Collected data
------------------------------------------------------------
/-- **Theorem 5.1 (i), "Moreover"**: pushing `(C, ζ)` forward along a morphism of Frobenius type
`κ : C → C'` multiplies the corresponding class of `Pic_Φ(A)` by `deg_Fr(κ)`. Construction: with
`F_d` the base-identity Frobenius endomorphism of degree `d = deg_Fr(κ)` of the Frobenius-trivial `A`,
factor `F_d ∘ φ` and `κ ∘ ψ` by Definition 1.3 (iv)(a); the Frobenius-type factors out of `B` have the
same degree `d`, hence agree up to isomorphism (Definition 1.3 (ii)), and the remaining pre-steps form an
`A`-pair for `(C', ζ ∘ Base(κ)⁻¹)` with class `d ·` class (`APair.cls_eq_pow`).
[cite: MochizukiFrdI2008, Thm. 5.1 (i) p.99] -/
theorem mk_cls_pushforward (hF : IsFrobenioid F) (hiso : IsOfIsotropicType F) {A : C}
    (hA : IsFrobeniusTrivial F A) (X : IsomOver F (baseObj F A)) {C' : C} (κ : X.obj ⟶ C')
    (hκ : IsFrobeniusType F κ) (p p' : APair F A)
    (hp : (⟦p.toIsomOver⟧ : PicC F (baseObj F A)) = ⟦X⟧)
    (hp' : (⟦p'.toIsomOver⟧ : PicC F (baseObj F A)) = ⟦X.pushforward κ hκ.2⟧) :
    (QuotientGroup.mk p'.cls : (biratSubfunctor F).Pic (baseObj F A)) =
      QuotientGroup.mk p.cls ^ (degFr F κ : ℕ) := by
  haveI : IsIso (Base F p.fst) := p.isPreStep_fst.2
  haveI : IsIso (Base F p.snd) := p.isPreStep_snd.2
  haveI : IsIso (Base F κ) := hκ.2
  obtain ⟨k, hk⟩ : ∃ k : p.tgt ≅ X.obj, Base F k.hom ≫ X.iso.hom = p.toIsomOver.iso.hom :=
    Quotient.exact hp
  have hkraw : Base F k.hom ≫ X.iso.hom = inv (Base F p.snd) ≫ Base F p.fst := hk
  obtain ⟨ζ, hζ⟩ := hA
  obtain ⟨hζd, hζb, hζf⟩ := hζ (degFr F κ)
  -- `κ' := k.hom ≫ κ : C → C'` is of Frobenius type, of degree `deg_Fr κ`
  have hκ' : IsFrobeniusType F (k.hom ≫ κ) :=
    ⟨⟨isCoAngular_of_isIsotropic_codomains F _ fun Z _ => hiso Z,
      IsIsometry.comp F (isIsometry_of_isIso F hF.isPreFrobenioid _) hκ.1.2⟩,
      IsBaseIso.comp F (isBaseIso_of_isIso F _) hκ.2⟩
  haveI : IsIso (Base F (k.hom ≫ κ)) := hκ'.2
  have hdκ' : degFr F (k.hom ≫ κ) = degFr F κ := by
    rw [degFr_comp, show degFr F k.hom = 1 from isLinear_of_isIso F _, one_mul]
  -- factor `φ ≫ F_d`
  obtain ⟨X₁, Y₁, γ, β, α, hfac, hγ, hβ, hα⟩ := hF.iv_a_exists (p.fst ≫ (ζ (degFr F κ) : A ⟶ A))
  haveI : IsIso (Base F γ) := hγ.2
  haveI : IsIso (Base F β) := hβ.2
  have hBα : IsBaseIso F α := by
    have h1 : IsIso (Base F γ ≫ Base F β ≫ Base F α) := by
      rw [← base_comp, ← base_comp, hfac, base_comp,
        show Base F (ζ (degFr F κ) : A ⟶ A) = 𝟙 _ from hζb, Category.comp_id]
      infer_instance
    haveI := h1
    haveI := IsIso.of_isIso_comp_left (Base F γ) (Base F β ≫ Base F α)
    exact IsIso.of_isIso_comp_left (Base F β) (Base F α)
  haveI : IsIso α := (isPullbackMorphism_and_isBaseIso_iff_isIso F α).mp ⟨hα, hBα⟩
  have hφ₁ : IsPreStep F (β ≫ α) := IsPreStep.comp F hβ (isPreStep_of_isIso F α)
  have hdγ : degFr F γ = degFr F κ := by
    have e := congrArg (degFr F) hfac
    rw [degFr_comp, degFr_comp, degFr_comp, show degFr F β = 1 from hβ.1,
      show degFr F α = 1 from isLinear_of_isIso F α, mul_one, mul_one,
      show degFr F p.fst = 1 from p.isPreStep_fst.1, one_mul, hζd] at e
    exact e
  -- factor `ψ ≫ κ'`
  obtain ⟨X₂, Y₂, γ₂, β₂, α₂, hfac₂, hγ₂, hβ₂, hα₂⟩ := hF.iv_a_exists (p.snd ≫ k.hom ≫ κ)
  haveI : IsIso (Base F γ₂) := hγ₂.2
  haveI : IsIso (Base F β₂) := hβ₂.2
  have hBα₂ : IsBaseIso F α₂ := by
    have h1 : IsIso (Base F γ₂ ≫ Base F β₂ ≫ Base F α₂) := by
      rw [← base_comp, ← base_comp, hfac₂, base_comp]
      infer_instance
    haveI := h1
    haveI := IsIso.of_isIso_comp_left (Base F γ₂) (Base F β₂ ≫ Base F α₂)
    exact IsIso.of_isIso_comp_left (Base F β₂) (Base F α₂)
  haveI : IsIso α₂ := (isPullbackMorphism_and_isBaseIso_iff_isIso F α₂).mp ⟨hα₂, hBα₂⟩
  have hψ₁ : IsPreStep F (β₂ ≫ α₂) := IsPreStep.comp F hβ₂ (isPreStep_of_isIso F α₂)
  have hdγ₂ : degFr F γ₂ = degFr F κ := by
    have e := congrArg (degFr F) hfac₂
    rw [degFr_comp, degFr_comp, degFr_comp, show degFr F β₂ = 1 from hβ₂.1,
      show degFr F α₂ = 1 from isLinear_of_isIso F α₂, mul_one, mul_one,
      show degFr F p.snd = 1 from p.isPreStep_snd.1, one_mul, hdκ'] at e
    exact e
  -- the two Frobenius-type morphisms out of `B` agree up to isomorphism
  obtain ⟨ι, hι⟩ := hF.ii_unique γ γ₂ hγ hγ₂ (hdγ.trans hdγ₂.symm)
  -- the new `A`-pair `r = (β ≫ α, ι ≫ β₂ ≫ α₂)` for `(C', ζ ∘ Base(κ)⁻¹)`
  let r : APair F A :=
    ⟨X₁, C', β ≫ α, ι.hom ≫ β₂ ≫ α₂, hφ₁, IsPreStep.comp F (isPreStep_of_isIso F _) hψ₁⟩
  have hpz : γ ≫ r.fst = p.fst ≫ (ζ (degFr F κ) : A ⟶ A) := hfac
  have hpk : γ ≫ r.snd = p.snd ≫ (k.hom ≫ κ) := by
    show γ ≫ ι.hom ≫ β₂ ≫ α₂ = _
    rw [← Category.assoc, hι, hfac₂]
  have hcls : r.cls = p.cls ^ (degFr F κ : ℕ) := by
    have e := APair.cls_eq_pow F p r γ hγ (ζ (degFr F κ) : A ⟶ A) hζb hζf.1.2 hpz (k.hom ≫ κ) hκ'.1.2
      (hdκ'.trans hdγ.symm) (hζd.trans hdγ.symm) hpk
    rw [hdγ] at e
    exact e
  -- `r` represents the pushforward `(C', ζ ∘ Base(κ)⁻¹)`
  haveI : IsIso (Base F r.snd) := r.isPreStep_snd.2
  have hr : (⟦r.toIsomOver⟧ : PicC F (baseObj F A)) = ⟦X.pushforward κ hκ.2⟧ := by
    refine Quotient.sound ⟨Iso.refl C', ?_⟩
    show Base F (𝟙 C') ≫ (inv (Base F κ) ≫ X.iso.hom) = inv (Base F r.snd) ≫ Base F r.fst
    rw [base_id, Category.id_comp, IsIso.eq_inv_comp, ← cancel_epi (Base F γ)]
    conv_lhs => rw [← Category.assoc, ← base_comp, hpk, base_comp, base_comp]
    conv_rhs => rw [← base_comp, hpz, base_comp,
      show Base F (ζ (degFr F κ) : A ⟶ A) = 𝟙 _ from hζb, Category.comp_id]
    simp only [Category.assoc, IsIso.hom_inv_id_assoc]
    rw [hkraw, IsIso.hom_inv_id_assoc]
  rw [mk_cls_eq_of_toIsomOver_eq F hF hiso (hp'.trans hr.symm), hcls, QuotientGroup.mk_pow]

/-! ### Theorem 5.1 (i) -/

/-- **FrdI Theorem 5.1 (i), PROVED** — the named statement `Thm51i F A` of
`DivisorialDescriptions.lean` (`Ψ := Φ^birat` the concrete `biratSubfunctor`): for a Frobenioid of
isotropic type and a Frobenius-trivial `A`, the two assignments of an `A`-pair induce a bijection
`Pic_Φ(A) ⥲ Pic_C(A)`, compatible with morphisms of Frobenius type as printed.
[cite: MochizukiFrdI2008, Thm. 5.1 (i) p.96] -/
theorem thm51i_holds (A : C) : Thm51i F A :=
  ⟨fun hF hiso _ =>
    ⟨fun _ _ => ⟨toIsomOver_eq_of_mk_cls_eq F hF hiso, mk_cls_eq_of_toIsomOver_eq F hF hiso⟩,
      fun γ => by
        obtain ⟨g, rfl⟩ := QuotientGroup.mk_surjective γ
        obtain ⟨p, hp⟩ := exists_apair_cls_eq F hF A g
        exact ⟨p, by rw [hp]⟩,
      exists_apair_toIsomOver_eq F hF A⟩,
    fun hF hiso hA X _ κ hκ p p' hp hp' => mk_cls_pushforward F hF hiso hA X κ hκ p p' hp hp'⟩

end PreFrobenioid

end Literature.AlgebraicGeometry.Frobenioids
------------------------------------------------------------
- What to produce -
Could you retype exactly the lines above, starting at the line that contains "have h1 : IsIso (Base F γ₂" and ending at the line that contains "exact IsIso.of_isIso_comp_left (Base F β₂)", and nothing more?

- Exercise result -
    have h1 : IsIso (Base F γ₂ ≫ Base F β₂ ≫ Base F α₂) := by
      rw [← base_comp, ← base_comp, hfac₂, base_comp]
      infer_instance
    haveI := h1
    haveI := IsIso.of_isIso_comp_left (Base F γ₂) (Base F β₂ ≫ Base F α₂)
    exact IsIso.of_isIso_comp_left (Base F β₂) (Base F α₂)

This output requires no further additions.